__EXERCISE AIM__:
The number of lines holding the string "form" is all that is wanted; count them in the records below.

__EXCERPTED DATA__:
import Summits.PneNP.PneNP.Theorems.ReslinSizeFromWidthPCDegreeTranslation
import HarnessLib

/-!
# PneNP / ReslinSizeFromWidth — polynomial calculus over `𝔽₂` simulates Res(⊕): degree ≤ rank + 1

Helper file for the INPUT side of crux `ResLinSizeFromWidth` (stmt-PneNP-18932), second part
(the simulation; the translation `ResLinPC.clausePoly` and its algebra are in
`ReslinSizeFromWidthPCDegreeTranslation.lean`).

**Theorem** (`pc_refutableInDegree_of_isResLinRefutation`).  Let `φ` be a CNF all of whose
clauses have at most `w + 1` literals.  If `φ` has a Res(⊕) refutation `π` (Itsykson–Sokolov,
SEMANTIC weakening, `IsResLinRefutation`) all of whose lines `C` have rank `rk(¬C) ≤ w`
(`resLinWidth π ≤ w`), then the clause polynomials of `φ` over `𝔽₂` (Krajíček's translation
(6.0.1), `PolyCalc.cnfPolys (ZMod 2) φ`) have a PC/`𝔽₂` refutation of degree at most `w + 1`
(`PC.RefutableInDegree`, Krajíček's PC/F with explicit Boolean axioms and the product rule).
Contrapositive (`le_resLinWidth_of_not_refutableInDegree`, `le_minResLinWidth_of_not_refutableInDegree`):
a degree lower bound `d` for PC/`𝔽₂` refutations of `φ` (clauses of length `≤ d`) forces a line of
rank `≥ d` in EVERY Res(⊕) refutation of `φ` — the "indirect route" to Res(⊕) width/rank lower
bounds [Efremenko–Garlík–Itsykson 2024, §1.2: "All previously known lower bounds on width/rank were
based on polynomial calculus degree lower bounds"].

The simulation is line by line: every line `C` of `π` yields a degree-`≤ w+1` derivation of its
translation `clausePoly C` (`derivable_clausePoly_of_mem`):
* an initial clause `c` is an axiom `unsatPolyK c` of degree `|c| ≤ w + 1`, reduced to
  `clausePoly c` inside that degree (`MLPC.pc_derivableInDegree_ml`);
* the key step (`derivable_clausePoly_union`): from `clausePoly C` one derives `clausePoly (C ∪ T)`
  literal by literal, multiplying by the falsity polynomial of a literal ONLY when its hyperplane
  cuts the current falsifying flat properly (then `dim W` rises by one, so the product has degree
  `≤ dim W (¬(C ∪ T))`), doing nothing when the hyperplane contains the flat, and passing to `0`
  when it is disjoint from it;
* a resolution step `C ∨ (f=0), D ∨ (f=1) ⊢ C ∨ D =: E` extends the two premises to
  `clausePoly (E ∨ f=0)` and `clausePoly (E ∨ f=1)` — flats `¬E ∩ {f = 1}`, `¬E ∩ {f = 0}` with
  `dim W ≤ rk(¬E) + 1 ≤ w + 1`, the only place where the `+1` is spent — and adds them
  (`clausePoly_insert_false_add_insert_true`);
* a semantic weakening `C ⊢ D` (`¬D ⊆ ¬C`) extends `clausePoly C` to `clausePoly (C ∪ D) =
  clausePoly D` inside degree `rk(¬D) ≤ w`.

In print: Garlík–Kołodziejczyk 2018 (proof of Thm 18, "degree-O(h) Polynomial Calculus", "a
tedious but straightforward verification"); Gryaznov–Ovcharov–Riazanov 2024, Thm 7
("Deg(φ) ≤ Width(φ)", no proof); Efremenko–Garlík–Itsykson 2024, §1.1.1 ("degree w + O(1)", width =
number of equations in a clause).  Here: width = RANK (`linClauseRank ≤` number of equations, so
this is the stronger form), constant `+1`, semantic weakening, kernel-checked.  The `+1` is what a
line-by-line translation costs at a resolution step on a form independent of the conclusion (e.g.
`xy, z(1+x) ⊢ yz` needs degree 3); whether `Deg ≤ Width` holds exactly as stated by GOR is not
decided here.

References: M. Garlík, L. A. Kołodziejczyk, ACM ToCL 19(4) (2018), §8; S. Gryaznov, S. Ovcharov,
A. Riazanov, ACM ToCT (2024), arXiv:2404.08370, Thm 7 and Cor. 1; K. Efremenko, M. Garlík,
D. Itsykson, STOC 2024, §1.1.1–1.2; J. Krajíček, *Proof Complexity* (2019), §6.2.
-/

noncomputable section

namespace Summit.PneNP.PneNP.Theorems

-- `Summit.PneNP.PneNP` repeats a path component by design (summit = sub-problem); silence the linter.
set_option linter.dupNamespace false

namespace ResLinPC

open MvPolynomial Finset Module
open Literature.Computability.Complexity Literature.Computability.MetaComplexity
open Literature.Computability.MetaComplexity.MLPC
open Literature.Computability.MetaComplexity.AffSys
open Summit.PneNP.PneNP.Theorems.ResLinRank Summit.PneNP.PneNP.Theorems.ResLinSW
open Summit.PneNP.PneNP.Theorems.PolyCalc

variable {𝓕 : Set (MvPolynomial ℕ (ZMod 2))} {d : ℕ}

/-! ### Derived rules of PC/`𝔽₂` on translated clauses -/

/-- `0` is derivable (inside any degree) as soon as anything is. -/
theorem derivable_zero {p : MvPolynomial ℕ (ZMod 2)} (h : PC.DerivableInDegree 𝓕 d p) :
    PC.DerivableInDegree 𝓕 d 0 := by
  have := PC.DerivableInDegree.mul (0 : MvPolynomial ℕ (ZMod 2)) h
    (by rw [mul_zero, totalDegree_zero]; exact Nat.zero_le _)
  rwa [mul_zero] at this

/-- **Multiplying by a literal**: from `clausePoly C` derive `clausePoly (C ∨ l)`, at the cost of
one degree above `deg (clausePoly C)` (product rule with `litFalsePoly l`, then reduction). -/
theorem derivable_clausePoly_insert {C : LinClause} (l : LinLit)
    (h : PC.DerivableInDegree 𝓕 d (clausePoly C)) (hdeg : (clausePoly C).totalDegree + 1 ≤ d) :
    PC.DerivableInDegree 𝓕 d (clausePoly (insert l C)) := by
  rw [clausePoly_insert, mul_comm]
  refine pc_derivableInDegree_ml (PC.DerivableInDegree.mul (litFalsePoly l) h ?_)
  calc (clausePoly C * litFalsePoly l).totalDegree
      ≤ (clausePoly C).totalDegree + (litFalsePoly l).totalDegree := totalDegree_mul _ _
    _ ≤ (clausePoly C).totalDegree + 1 := Nat.add_le_add_left (totalDegree_litFalsePoly_le l) _
    _ ≤ d := hdeg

__SOLUTION FOR THIS PROBLEM__:
2